Death Pans Out
Page 5
Despite the separate entry doors there was just a single room, the café portion consisting of three tables against the wall. Neva slid onto a stool.
“Hot enough for you?” the proprietor said affably and put the magazine under the counter.
“Almost.”
“Can I pull you a tall cold one?”
Neva glanced down the bar at the other customer’s glass, which was half full of beer. “Sure,” she said. It wasn’t yet noon but if the local custom was to drink beer she would drink beer.
Her neighbor stared at a rapid-fire news program, his shoulders hunched, his face impassive. Clearly just come from heavy labor of some kind, he still wore the grime of the job on his skin and clothes. His hands cupping the glass mug were so thickened, calloused, and stained they looked more like tools than parts of a human body.
“Where you headed?” the barman said, taking a white towel from his back pocket.
“I’m here for the summer, up at Billie Creek Mine.”
The customer turned his head to observe Neva.
“You prospecting?” said the bartender.
“I hadn’t planned to. I’m just staying in the cabin, enjoying a bit of quiet time. It used to belong to my Uncle Matthew Burt. I guess he was known as Burtie out here.”
The barman didn’t react visibly but the other man made a wordless sound of surprise, then reached for his glass and drained its contents in one quick toss, as though about to leave in a hurry.
“Not the one that disappeared?” said the barman. “Well, I’m damned. I never knew him, that was before I bought this place, but it was Tony here that found his rifle. I do remember hearing that. Wasn’t that right, Tony?”
The man nodded and said in a gravelly bass that seemed disconnected from his wiry body, “That’s right, Al.”
“I’m Jeneva Leopold. Burtie was my mother’s brother.”
“Al Fleck,” the barman said and offered his hand. “This here’s Tony. Tony Briggs. Tell the lady about finding that rifle, Tony.”
Only two stools stood between Neva and Tony Briggs, but his eyes as he considered what to say seemed to regard her from a great distance.
“Did you know my uncle?” she said after a lengthy silence.
“Everybody knew him.”
“Where did you find the rifle?”
“I didn’t find it.”
Puzzled, she waited while he took a cigarette from a pack of Camels lying on the bar, lit it, drew deeply, and looked at his glass.
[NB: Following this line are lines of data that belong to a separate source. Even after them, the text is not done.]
import Mathlib.NumberTheory.NumberField.Units.DirichletTheorem
import HarnessLib

/-!
# Rigidity of the archimedean normalisations in the product formula of a number field

Classical algebraic number theory (a corollary of Dirichlet's unit theorem, in Mathlib as
`NumberField.Units.dirichletUnitTheorem.unitLattice_span_eq_top`): the archimedean weights of the product
formula are UNIQUELY determined by the nonarchimedean ones.

Precisely: let `K` be a number field and, for each archimedean place `w`, let `[K_w:ℝ] = w.mult` and
`|·|_w = w`. The product formula reads `Σ_{v ∤ ∞} ord_v(x)·log q_v = Σ_{w | ∞} [K_w:ℝ]·log|x|_w` for every
`x ∈ K^×` (Mathlib `NumberField.prod_abs_eq_one`; for units `NumberField.Units.sum_mult_mul_log`). THEOREM
(`archWeights_eq_one`): if real numbers `λ_w` (`w | ∞`) satisfy
`Σ_w λ_w·[K_w:ℝ]·log|x|_w = Σ_w [K_w:ℝ]·log|x|_w` for every `x ∈ K^×` — i.e. the re-weighted archimedean degree
ALSO balances the nonarchimedean degree of every principal divisor — then `λ_w = 1` for every `w`. The proof:
`μ = λ − 1` kills the log-embedding of every unit, so `w ↦ μ_w − μ_{w₀}` is a linear functional on Dirichlet's
log-space vanishing on the unit lattice, whose `ℝ`-span is everything (`unitLattice_span_eq_top`); hence `μ` is
constant, and testing against `x = 2` (all of whose archimedean logarithms equal `log 2 > 0`) gives
`μ·[K:ℚ]·log 2 = 0`, so `μ = 0` (`linearForm_eq_zero_of_forall_units`, `eq_zero_of_units_and_trace`).

Use in the abc-iut cell (layer L6, seat abc-iut-w4-d035 gen 8, row IUTchII:Rmk4.6.1, piece «RMK461-CURRENCY»): this
is the mathematical content of S. Mochizuki, *Inter-universal Teichmüller theory II*, Remark 4.6.1 (kurims
Dec-2020 manuscript p. 140 l. 15–27): "if one reconstructs both `Ψ^ss_cns(‡𝔉⊢) ⥲ Ψ^ss_cns(‡𝔇⊢)` and `‡𝒞⊩ ⥲ 𝒟⊩(‡𝔇⊢)`
in a compatible fashion, then the distinguished elements at `v ∈ 𝕍^arc` may be computed … from the distinguished
elements at `v ∈ 𝕍^non`, together with the structure of the global Frobenioids `‡𝒞⊩`, `𝒟⊩(‡𝔇⊢)`, i.e., by thinking
of these global Frobenioids as «devices for currency exchange» between the various «local currencies»
constituted by the divisor monoids at the various `v ∈ 𝕍`" [cite: Mochizuki2012, Rmk 4.6.1 p.140] — read at the
number-field model: the "structure of the global Frobenioid" is its rational-function monoid `K^×` with the
principal divisors, the nonarchimedean "currencies" are pinned intrinsically (`ord_v`, `q_v`), and the theorem says
the archimedean exchange rates are then forced. Nothing here bears on [IUTchIII] Cor. 3.12; no statement of the
disputed corpus is used — the file is Mathlib-only.
-/

namespace Literature.NumberTheory.NumberFields

open NumberField NumberField.InfinitePlace NumberField.Units NumberField.Units.dirichletUnitTheorem
open scoped Classical

variable {K : Type*} [Field K] [NumberField K]

/-- A linear form `y ↦ Σ_{w ≠ w₀} c_w·y_w` on Dirichlet's log-space that vanishes on the log-embedding of every unit
vanishes identically — because the `ℝ`-span of the unit lattice is the whole log-space
(`unitLattice_span_eq_top`, the heart of Dirichlet's unit theorem). [cite: Mochizuki2012, Rmk 4.6.1 p.140] -/
theorem linearForm_eq_zero_of_forall_units (c : {w : InfinitePlace K // w ≠ w₀} → ℝ)
    (hc : ∀ u : (𝓞 K)ˣ, ∑ w : {w : InfinitePlace K // w ≠ w₀}, c w * logEmbedding K (Additive.ofMul u) w = 0) :
    c = 0 := by
  let ℓ : logSpace K →ₗ[ℝ] ℝ :=
    { toFun := fun y => ∑ w, c w * y w
      map_add' := fun y z => by
        simp only [Pi.add_apply, mul_add, Finset.sum_add_distrib]
      map_smul' := fun r y => by
        simp only [Pi.smul_apply, smul_eq_mul, RingHom.id_apply, Finset.mul_sum]
        exact Finset.sum_congr rfl fun w _ => by ring }
  have hker : (unitLattice K : Set (logSpace K)) ⊆ (LinearMap.ker ℓ : Set (logSpace K)) := by
    intro y hy
    obtain ⟨x, -, rfl⟩ := (Submodule.mem_map.1 hy)
    rw [SetLike.mem_coe, LinearMap.mem_ker]
    exact hc (Additive.toMul x)
  have htop : (⊤ : Submodule ℝ (logSpace K)) ≤ LinearMap.ker ℓ := by
    rw [← unitLattice_span_eq_top]
    exact Submodule.span_le.2 hker
  funext w
  have hw : ℓ (Pi.single w 1) = 0 := LinearMap.mem_ker.1 (htop Submodule.mem_top)
  have : ℓ (Pi.single w 1) = c w := by
    change ∑ w', c w' * (Pi.single w (1 : ℝ) : logSpace K) w' = c w
    rw [Finset.sum_eq_single w]
    · simp
    · intro w' _ hw'
      rw [Pi.single_eq_of_ne hw', mul_zero]
    · intro h
      exact absurd (Finset.mem_univ w) h
  rw [this] at hw
  exact hw

/-- **Rigidity of the archimedean weights, homogeneous form.** If `μ : 𝕍(K)^arc → ℝ` kills the weighted
log-vector of every unit, `Σ_w μ_w·[K_w:ℝ]·log|u|_w = 0`, and has total weight `Σ_w μ_w·[K_w:ℝ] = 0`, then `μ = 0`.
(The unit hypothesis forces `μ` to be CONSTANT by Dirichlet; the trace hypothesis then forces the constant to be
`0`, as `Σ_w [K_w:ℝ] = [K:ℚ] > 0`.) [cite: Mochizuki2012, Rmk 4.6.1 p.140] -/
theorem eq_zero_of_units_and_trace (μ : InfinitePlace K → ℝ)
    (hunit : ∀ u : (𝓞 K)ˣ, ∑ w : InfinitePlace K, μ w * ((w.mult : ℝ) * Real.log (w (u : K))) = 0)
    (htrace : ∑ w : InfinitePlace K, μ w * (w.mult : ℝ) = 0) : μ = 0 := by
  -- Step 1: `μ` is constant, `μ w = μ w₀`.
  have hconst : ∀ w : InfinitePlace K, μ w = μ (w₀ : InfinitePlace K) := by
    have hc := linearForm_eq_zero_of_forall_units (K := K) (fun w => μ w.1 - μ (w₀ : InfinitePlace K)) (fun u => by
      have h1 := hunit u
      have h2 := sum_mult_mul_log u
      rw [Fintype.sum_eq_add_sum_subtype_ne _ (w₀ : InfinitePlace K)] at h1 h2
      have e : ∀ w : {w : InfinitePlace K // w ≠ w₀},
          (μ w.1 - μ (w₀ : InfinitePlace K)) * logEmbedding K (Additive.ofMul u) w =
            μ w.1 * ((w.1.mult : ℝ) * Real.log (w.1 (u : K))) -
              μ (w₀ : InfinitePlace K) * ((w.1.mult : ℝ) * Real.log (w.1 (u : K))) := fun w => by
        rw [logEmbedding_component, sub_mul]
      simp only [e, Finset.sum_sub_distrib, ← Finset.mul_sum]
      -- `Σ' μ·a = -μ₀ a₀` and `Σ' a = -a₀`
      have h1' : ∑ w : {w : InfinitePlace K // w ≠ w₀}, μ w.1 * ((w.1.mult : ℝ) * Real.log (w.1 (u : K))) =
          -(μ (w₀ : InfinitePlace K) *
            (((w₀ : InfinitePlace K).mult : ℝ) * Real.log ((w₀ : InfinitePlace K) (u : K)))) := by linarith
      have h2' : ∑ w : {w : InfinitePlace K // w ≠ w₀}, ((w.1.mult : ℝ) * Real.log (w.1 (u : K))) =
          -(((w₀ : InfinitePlace K).mult : ℝ) * Real.log ((w₀ : InfinitePlace K) (u : K))) := by linarith
      rw [h1', h2']
      ring)
    intro w
    by_cases hw : w = (w₀ : InfinitePlace K)
    · rw [hw]
    · have := congrFun hc ⟨w, hw⟩
      simpa [sub_eq_zero] using this
  -- Step 2: the constant is `0`.
  have hsum : ∑ w : InfinitePlace K, μ w * (w.mult : ℝ) = μ (w₀ : InfinitePlace K) * (Module.finrank ℚ K : ℝ) := by
    rw [show (Module.finrank ℚ K : ℝ) = ∑ w : InfinitePlace K, (w.mult : ℝ) by
      rw [← sum_mult_eq, Nat.cast_sum], Finset.mul_sum]
    exact Finset.sum_congr rfl fun w _ => by rw [hconst w]
  have hpos : (0 : ℝ) < (Module.finrank ℚ K : ℝ) := by exact_mod_cast Module.finrank_pos
  rw [hsum] at htrace
  have h0 : μ (w₀ : InfinitePlace K) = 0 := by
    rcases mul_eq_zero.1 htrace with h | h
    · exact h
    · exact absurd h hpos.ne'
  funext w
  rw [Pi.zero_apply, hconst w, h0]

/-- **Rigidity of the archimedean weights in the product formula** (the "currency exchange" of [IUTchII]
Rmk 4.6.1, p. 140, at the number-field model): if real weights `λ_w`, `w ∈ 𝕍(K)^arc`, re-balance the product
formula for EVERY `x ∈ K^×` — `Σ_w λ_w·[K_w:ℝ]·log|x|_w = Σ_w [K_w:ℝ]·log|x|_w` (the right side being the
nonarchimedean degree `Σ_{v∤∞} ord_v(x)·log q_v` of the principal divisor of `x`) — then `λ_w = 1` for every `w`:
the archimedean "local currencies" are determined by the nonarchimedean ones and the global structure.
[cite: Mochizuki2012, Rmk 4.6.1 p.140] -/
theorem archWeights_eq_one (lam : InfinitePlace K → ℝ)
    (h : ∀ x : K, x ≠ 0 →
      ∑ w : InfinitePlace K, lam w * ((w.mult : ℝ) * Real.log (w x)) =
        ∑ w : InfinitePlace K, ((w.mult : ℝ) * Real.log (w x))) :
    ∀ w, lam w = 1 := by
  have hμ := eq_zero_of_units_and_trace (K := K) (fun w => lam w - 1) (fun u => by
      have hu : ((u : 𝓞 K) : K) ≠ 0 := by
        exact_mod_cast (Units.ne_zero u)
      have := h ((u : 𝓞 K) : K) hu
      simp only [sub_mul, one_mul, Finset.sum_sub_distrib]
      rw [sub_eq_zero]
      exact this) (by
      -- test against `x = 2`: every archimedean logarithm is `log 2 ≠ 0`
      have h2 := h (2 : K) two_ne_zero
      have e : ∀ w : InfinitePlace K, Real.log (w (2 : K)) = Real.log 2 := fun w => by
        rw [show (2 : K) = ((2 : ℕ) : K) by norm_num, InfinitePlace.map_natCast]; norm_num
      simp only [e] at h2
      have h2' : (∑ w : InfinitePlace K, (lam w - 1) * (w.mult : ℝ)) * Real.log 2 = 0 := by
        rw [Finset.sum_mul]
        have : ∑ w : InfinitePlace K, (lam w - 1) * (w.mult : ℝ) * Real.log 2 =
            ∑ w : InfinitePlace K, lam w * ((w.mult : ℝ) * Real.log 2) -
              ∑ w : InfinitePlace K, ((w.mult : ℝ) * Real.log 2) := by
          rw [← Finset.sum_sub_distrib]
          exact Finset.sum_congr rfl fun w _ => by ring
        rw [this, h2, sub_self]
      have hlog : Real.log 2 ≠ 0 := by positivity
      exact (mul_eq_zero.1 h2').resolve_right hlog)
  intro w
  have := congrFun hμ w
  simpa [sub_eq_zero] using this

/-- Equivalent «uniqueness» phrasing: two archimedean weight systems that give EVERY `x ∈ K^×` the same total
archimedean degree `N(x)` (whatever `N` is — e.g. the nonarchimedean degree of the principal divisor) COINCIDE.
[cite: Mochizuki2012, Rmk 4.6.1 p.140] -/
theorem archWeights_unique (lam lam' : InfinitePlace K → ℝ) (N : K → ℝ)
    (h : ∀ x : K, x ≠ 0 → ∑ w : InfinitePlace K, lam w * ((w.mult : ℝ) * Real.log (w x)) = N x)
    (h' : ∀ x : K, x ≠ 0 → ∑ w : InfinitePlace K, lam' w * ((w.mult : ℝ) * Real.log (w x)) = N x) :
    lam = lam' := by
  have hμ := eq_zero_of_units_and_trace (K := K) (fun w => lam w - lam' w) (fun u => by
      have hu : ((u : 𝓞 K) : K) ≠ 0 := by exact_mod_cast (Units.ne_zero u)
      have e1 := h _ hu
      have e2 := h' _ hu
      simp only [sub_mul, Finset.sum_sub_distrib, e1, e2, sub_self]) (by
      have e1 := h (2 : K) two_ne_zero
      have e2 := h' (2 : K) two_ne_zero
      have e : ∀ w : InfinitePlace K, Real.log (w (2 : K)) = Real.log 2 := fun w => by
        rw [show (2 : K) = ((2 : ℕ) : K) by norm_num, InfinitePlace.map_natCast]; norm_num
      simp only [e] at e1 e2
      have hlog : Real.log 2 ≠ 0 := by positivity
      have h3 : (∑ w : InfinitePlace K, (lam w - lam' w) * (w.mult : ℝ)) * Real.log 2 = 0 := by
        rw [Finset.sum_mul]
        have : ∑ w : InfinitePlace K, (lam w - lam' w) * (w.mult : ℝ) * Real.log 2 =
            ∑ w : InfinitePlace K, lam w * ((w.mult : ℝ) * Real.log 2) -
              ∑ w : InfinitePlace K, lam' w * ((w.mult : ℝ) * Real.log 2) := by
          rw [← Finset.sum_sub_distrib]
          exact Finset.sum_congr rfl fun w _ => by ring
        rw [this, e1, e2, sub_self]
      exact (mul_eq_zero.1 h3).resolve_right hlog)
  funext w
  have := congrFun hμ w
  simpa [sub_eq_zero] using this

end Literature.NumberTheory.NumberFields
import Summits.CriticalPhenomena.PercolationContinuityZ3.Theorems.PercNearOneGluingNoHeavyQuantGatedShiftOneLayer
import HarnessLib

/-!
# QUANT lane R8, T-DEC, cell L2 (`LawDec.SGCLightPair`), part 3: from a partial flow with the dichotomy to a flow of the whole layer

builds on p205010 (kernel theorem, internal audit signed; external expert review pending)

Support file (`--supports stmt-CriticalPhenomena-4575`), QUANT lane seat prim-quant-arm-2 (gen 37), rung R8 of
`run/shared/lean/prim/quant/LADDER.md`.  One theorem, standard axioms, no sorries.  This is the second half of typer g26's
`flowAtT_gatedShift_succ` (`…QuantGatedShiftOneLayer`) made GENERIC in the law: given a law `L ≥ 0` on `{0..M}` of mass `1` whose mean IS the
target `S′` (`y·M ≤ S′`), a layer `j < M`, and a partial flow `φ` of its nonzero lows into mids with the five bookkeeping properties and the
DICHOTOMY "the unplaced low mass plus `L 0` fits (at the giant rate `y/(1−y)`) under a bound `G ≤ Σ_{j<h≤M} L h`" / "every nonzero low is fully
placed", the remainder `A = L − φ − (loads of φ)` has a flow — by `flowAtT_of_giants` in the first case and by the first-moment criterion
`flowAtT_of_moment` in the second (each placed mid pair has mean `≤ S′`, `usage_mid_mul_le`; `L` has mean exactly `S′`; so `A` has mean
`≥ S′·mass` and `0` as its only low) — and `isFlowAtT_of_partial` glues.  Used by part 4 (`…QuantSGCLightPairLayer`) with the pooled two-copy
partial flow of part 2, at every layer of the gated product `gate_q(μ₁ ∗ {lo,hi;γ})`.

* **`LawDec.flowAtT_of_partial_dichotomy`** — the generic remainder theorem.

[this work]; the one-copy theorem and all flow pieces: typer g26 / this lane.  The gluing rows served [cite: KozmaNitzan2024, Conjecture 3 (p. 15)];
product measure [cite: Grimmett1999, §1.3 p. 10].
-/

noncomputable section

namespace Summit.CriticalPhenomena.PercolationContinuityZ3.Theorems

namespace Quant

open Finset

namespace LawDec

/-- **FROM A PARTIAL FLOW WITH THE DICHOTOMY TO A FLOW.**  `0 < y < 1`; `L ≥ 0`, `Σ_{t ≤ M} L t = 1`, `Σ t·L t = S′ > 0`, `y·M ≤ S′`;
`j < M`; `φ ≥ 0` charging only (nonzero low `t ≤ j`, `2t < S′`; admissible absorber `k ≤ M`), vanishing unless `1 ≤ t ≤ j`, `2t < S′`,
`1 ≤ k ≤ j`, loading every column `1 ≤ k ≤ j` by at most `L k`, shipping from every nonzero low at most its mass, and EITHER
`y/(1−y)·(L 0 + Σ_{nonzero lows t}(L t − Σ_k φ t k)) ≤ G` for some `G ≤ Σ_{j<h≤M} L h` OR every nonzero low fully placed.  Then
`FlowAtT y S′ j M L`. [this work] -/
theorem flowAtT_of_partial_dichotomy (y S' G : ℝ) (j M : ℕ) (L : ℕ → ℝ) (φ : ℕ → ℕ → ℝ) (hy0 : 0 < y) (hy1 : y < 1)
    (hS' : 0 < S') (hL0 : ∀ t, 0 ≤ L t) (hL1 : ∑ t ∈ Finset.range (M + 1), L t = 1)
    (hLmean : ∑ t ∈ Finset.range (M + 1), (t : ℝ) * L t = S') (hta : y * (M : ℝ) ≤ S') (hjM : j < M)
    (hφ0 : ∀ t k, 0 ≤ φ t k)
    (hφsupp : ∀ t k, 0 < φ t k → t ≤ j ∧ 2 * (t : ℝ) < S' ∧ k ≤ M ∧ (j + 1 ≤ k ∨ S' < (t : ℝ) + k))
    (hφz : ∀ t k, ¬ ((1 ≤ t ∧ t ≤ j ∧ 2 * (t : ℝ) < S') ∧ 1 ≤ k ∧ k ≤ j) → φ t k = 0)
    (hcolφ : ∀ k, 1 ≤ k → k ≤ j → ∑ t ∈ Finset.range (j + 1), usage y S' j t k * φ t k ≤ L k)
    (hrows : ∀ t, (1 ≤ t ∧ t ≤ j ∧ 2 * (t : ℝ) < S') → ∑ k ∈ Finset.range (M + 1), φ t k ≤ L t)
    (hdich : (y / (1 - y) * (L 0 + ∑ t ∈ Finset.range (j + 1),
          (if (1 ≤ t ∧ t ≤ j ∧ 2 * (t : ℝ) < S') then L t - ∑ k ∈ Finset.range (M + 1), φ t k else 0)) ≤ G ∧
        G ≤ ∑ h ∈ Finset.Ico (j + 1) (M + 1), L h) ∨
      (∀ t, (1 ≤ t ∧ t ≤ j ∧ 2 * (t : ℝ) < S') → ∑ k ∈ Finset.range (M + 1), φ t k = L t)) :
    FlowAtT y S' j M L := by
  classical
  have h1y : 0 < 1 - y := by linarith
  have htaL : ∀ k : ℕ, k ≤ M → y * (k : ℝ) ≤ S' := by
    intro k hk
    have : (k : ℝ) ≤ M := by exact_mod_cast hk
    nlinarith
  /- ### the remainder -/
  set A : ℕ → ℝ := fun t => L t - ∑ k ∈ Finset.range (M + 1), φ t k
    - ∑ a ∈ Finset.range (j + 1), usage y S' j a t * φ a t with hA
  -- column sums into a low atom and row sums out of a non-low vanish
  have hcol_low : ∀ t, t ≤ j → 2 * (t : ℝ) < S' → ∑ a ∈ Finset.range (j + 1), usage y S' j a t * φ a t = 0 := by
    intro t htj htlow
    refine Finset.sum_eq_zero fun a _ => ?_
    rcases (hφ0 a t).eq_or_lt with hz | hp
    · rw [← hz, mul_zero]
    · exfalso
      obtain ⟨_, halow, _, hadm⟩ := hφsupp a t hp
      rcases hadm with h1 | h2
      · omega
      · linarith
  have hrow_abs : ∀ t, ¬ (1 ≤ t ∧ t ≤ j ∧ 2 * (t : ℝ) < S') → ∑ k ∈ Finset.range (M + 1), φ t k = 0 := by
    intro t ht
    exact Finset.sum_eq_zero fun k _ => hφz t k (fun hc => ht hc.1)
  have hA0val : A 0 = L 0 := by
    simp only [hA]
    rw [hrow_abs 0 (fun h => absurd h.1 (by omega))]
    have : ∑ a ∈ Finset.range (j + 1), usage y S' j a 0 * φ a 0 = 0 :=
      Finset.sum_eq_zero fun a _ => by rw [hφz a 0 (fun h => absurd h.2.1 (by omega)), mul_zero]
    rw [this]; ring
  have hAlow : ∀ a, (1 ≤ a ∧ a ≤ j ∧ 2 * (a : ℝ) < S') → A a = L a - ∑ k ∈ Finset.range (M + 1), φ a k := by
    intro a hla
    simp only [hA]
    rw [hcol_low a hla.2.1 hla.2.2, sub_zero]
  have hAgiant : ∀ t, j + 1 ≤ t → A t = L t := by
    intro t ht
    simp only [hA]
    rw [hrow_abs t (fun h => absurd h.2.1 (by omega))]
    have : ∑ a ∈ Finset.range (j + 1), usage y S' j a t * φ a t = 0 :=
      Finset.sum_eq_zero fun a _ => by rw [hφz a t (fun hc => absurd hc.2.2 (by omega)), mul_zero]
    rw [this]; ring
  have hA_nn : ∀ t, 0 ≤ A t := by
    intro t
    by_cases ht0 : t = 0
    · rw [ht0, hA0val]; exact hL0 0
    by_cases hlt : (1 ≤ t ∧ t ≤ j ∧ 2 * (t : ℝ) < S')
    · rw [hAlow t hlt]; linarith [hrows t hlt]
    by_cases htj : t ≤ j
    · simp only [hA]
      rw [hrow_abs t hlt, sub_zero]
      linarith [hcolφ t (by omega) htj]
    · rw [hAgiant t (by omega)]; exact hL0 t
  /- ### the remainder has a flow -/
  have hAflow : FlowAtT y S' j M A := by
    rcases hdich with ⟨hgiants, hG⟩ | hplaced
    · -- every remaining low rides the giants
      refine flowAtT_of_giants y S' j M A hy0 hy1 hA_nn ?_
      have hlhs : ∑ l ∈ Finset.range (j + 1), (if 2 * (l : ℝ) < S' then A l else 0)
          = L 0 + ∑ a ∈ Finset.range (j + 1),
              (if (1 ≤ a ∧ a ≤ j ∧ 2 * (a : ℝ) < S') then L a - ∑ k ∈ Finset.range (M + 1), φ a k else 0) := by
        rw [Finset.sum_range_succ', Finset.sum_range_succ' (fun a =>
          (if (1 ≤ a ∧ a ≤ j ∧ 2 * (a : ℝ) < S') then L a - ∑ k ∈ Finset.range (M + 1), φ a k else 0))]
        simp only [Nat.cast_zero, mul_zero]
        rw [if_pos hS', hA0val, if_neg (fun h => absurd h.1 (by omega)), add_zero]
        have e : ∀ l ∈ Finset.range j, (if 2 * (((l + 1 : ℕ)) : ℝ) < S' then A (l + 1) else 0)
            = (if (1 ≤ l + 1 ∧ l + 1 ≤ j ∧ 2 * (((l + 1 : ℕ)) : ℝ) < S') then
                L (l + 1) - ∑ k ∈ Finset.range (M + 1), φ (l + 1) k else 0) := by
          intro l hl
          rw [Finset.mem_range] at hl
          by_cases hc : 2 * (((l + 1 : ℕ)) : ℝ) < S'
          · have hla : 1 ≤ l + 1 ∧ l + 1 ≤ j ∧ 2 * (((l + 1 : ℕ)) : ℝ) < S' := ⟨by omega, by omega, hc⟩
            rw [if_pos hc, if_pos hla, hAlow (l + 1) hla]
          · rw [if_neg hc, if_neg (fun h => hc h.2.2)]
        rw [Finset.sum_congr rfl e]; ring
      have hrhs : ∑ h ∈ Finset.Ico (j + 1) (M + 1), A h = ∑ h ∈ Finset.Ico (j + 1) (M + 1), L h :=
        Finset.sum_congr rfl fun h hh => hAgiant h (Finset.mem_Ico.1 hh).1
      rw [hlhs, hrhs]
      exact le_trans hgiants hG
    · -- every nonzero low is placed: the first-moment criterion ships the atom `0`
      refine flowAtT_of_moment y S' j M A hy0 hy1 hS' hA_nn ?_ hta ?_
      · intro l hl1 hlJ hllow
        rw [hAlow l ⟨hl1, hlJ, hllow⟩, hplaced l ⟨hl1, hlJ, hllow⟩]
        ring
      · have hLpart : ∑ t ∈ Finset.range (M + 1), ((t : ℝ) - S') * L t = 0 := by
          have e : ∑ t ∈ Finset.range (M + 1), ((t : ℝ) - S') * L t
              = ∑ t ∈ Finset.range (M + 1), (t : ℝ) * L t - S' * ∑ t ∈ Finset.range (M + 1), L t := by
            rw [Finset.mul_sum, ← Finset.sum_sub_distrib]
            exact Finset.sum_congr rfl fun t _ => by ring
          rw [e, hLmean, hL1]; ring
        have hrowpart : ∑ t ∈ Finset.range (M + 1), ((t : ℝ) - S') * ∑ k ∈ Finset.range (M + 1), φ t k
            = ∑ a ∈ Finset.range (j + 1), ∑ k ∈ Finset.range (M + 1), ((a : ℝ) - S') * φ a k := by
          have hsub : ∑ a ∈ Finset.range (j + 1), ((a : ℝ) - S') * ∑ k ∈ Finset.range (M + 1), φ a k
              = ∑ t ∈ Finset.range (M + 1), ((t : ℝ) - S') * ∑ k ∈ Finset.range (M + 1), φ t k :=
            Finset.sum_subset (Finset.range_mono (show j + 1 ≤ M + 1 by omega)) (fun t _ ht => by
              rw [Finset.mem_range] at ht
              rw [hrow_abs t (fun h => absurd h.2.1 (by omega)), mul_zero])
          rw [← hsub]
          exact Finset.sum_congr rfl fun a _ => by rw [Finset.mul_sum]
        have hcolpart : ∑ t ∈ Finset.range (M + 1), ((t : ℝ) - S') * ∑ a ∈ Finset.range (j + 1), usage y S' j a t * φ a t
            = ∑ a ∈ Finset.range (j + 1), ∑ k ∈ Finset.range (M + 1), ((k : ℝ) - S') * (usage y S' j a k * φ a k) := by
          have e : ∀ t ∈ Finset.range (M + 1), ((t : ℝ) - S') * ∑ a ∈ Finset.range (j + 1), usage y S' j a t * φ a t
              = ∑ a ∈ Finset.range (j + 1), ((t : ℝ) - S') * (usage y S' j a t * φ a t) :=
            fun t _ => by rw [Finset.mul_sum]
          rw [Finset.sum_congr rfl e, Finset.sum_comm]
        have hneg := sum_moment_partial_nonpos y S' j M φ hy0 hy1 hφ0 (fun a k hp => by
          obtain ⟨_, halow, hkM, hadm⟩ := hφsupp a k hp
          have hkJ : k ≤ j := by
            by_contra hc
            exact absurd (hφz a k (fun h => hc h.2.2)) (ne_of_gt hp)
          have hcomp : S' < (a : ℝ) + k := by
            rcases hadm with h1 | h2
            · omega
            · exact h2
          exact ⟨halow, hkJ, hcomp, htaL k hkM⟩)
        rw [Finset.sum_congr rfl (fun a _ => Finset.sum_add_distrib), Finset.sum_add_distrib] at hneg
        have hexp : ∑ t ∈ Finset.range (M + 1), ((t : ℝ) - S') * A t
            = ∑ t ∈ Finset.range (M + 1), ((t : ℝ) - S') * L t
              - ∑ t ∈ Finset.range (M + 1), ((t : ℝ) - S') * ∑ k ∈ Finset.range (M + 1), φ t k
              - ∑ t ∈ Finset.range (M + 1), ((t : ℝ) - S') * ∑ a ∈ Finset.range (j + 1), usage y S' j a t * φ a t := by
          rw [← Finset.sum_sub_distrib, ← Finset.sum_sub_distrib]
          exact Finset.sum_congr rfl fun t _ => by simp only [hA]; ring
        have hfin : 0 ≤ ∑ t ∈ Finset.range (M + 1), ((t : ℝ) - S') * A t := by
          rw [hexp, hLpart, hrowpart, hcolpart]; linarith
        have e2 : ∑ t ∈ Finset.range (M + 1), ((t : ℝ) - S') * A t
            = ∑ t ∈ Finset.range (M + 1), (t : ℝ) * A t - S' * ∑ t ∈ Finset.range (M + 1), A t := by
          rw [Finset.mul_sum, ← Finset.sum_sub_distrib]
          exact Finset.sum_congr rfl fun t _ => by ring
        rw [e2] at hfin
        linarith
  /- ### assembly -/
  obtain ⟨g, hg⟩ := hAflow
  have hgI : IsFlowAtT y S' j M A g := hg
  rw [hA] at hgI
  exact ⟨fun l h => φ l h + g l h, isFlowAtT_of_partial hφ0 hφsupp hgI⟩

end LawDec

end Quant

end Summit.CriticalPhenomena.PercolationContinuityZ3.Theorems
Skipper had mentioned a missing rifle, but said nothing about it being found. At last she prompted, “Is the rifle still around?”
“It’s yours if you want it. By rights it’s yours.” Another pull on the cigarette, and then words came out with the smoke. “It was on my back porch. That’s where it was, on my back porch. Can you figure it? I never could figure it. It’s yours, just say the word.”
“Thank you, but I don’t want it, really. I have no use for a rifle. How did it end up on your porch, do you think?”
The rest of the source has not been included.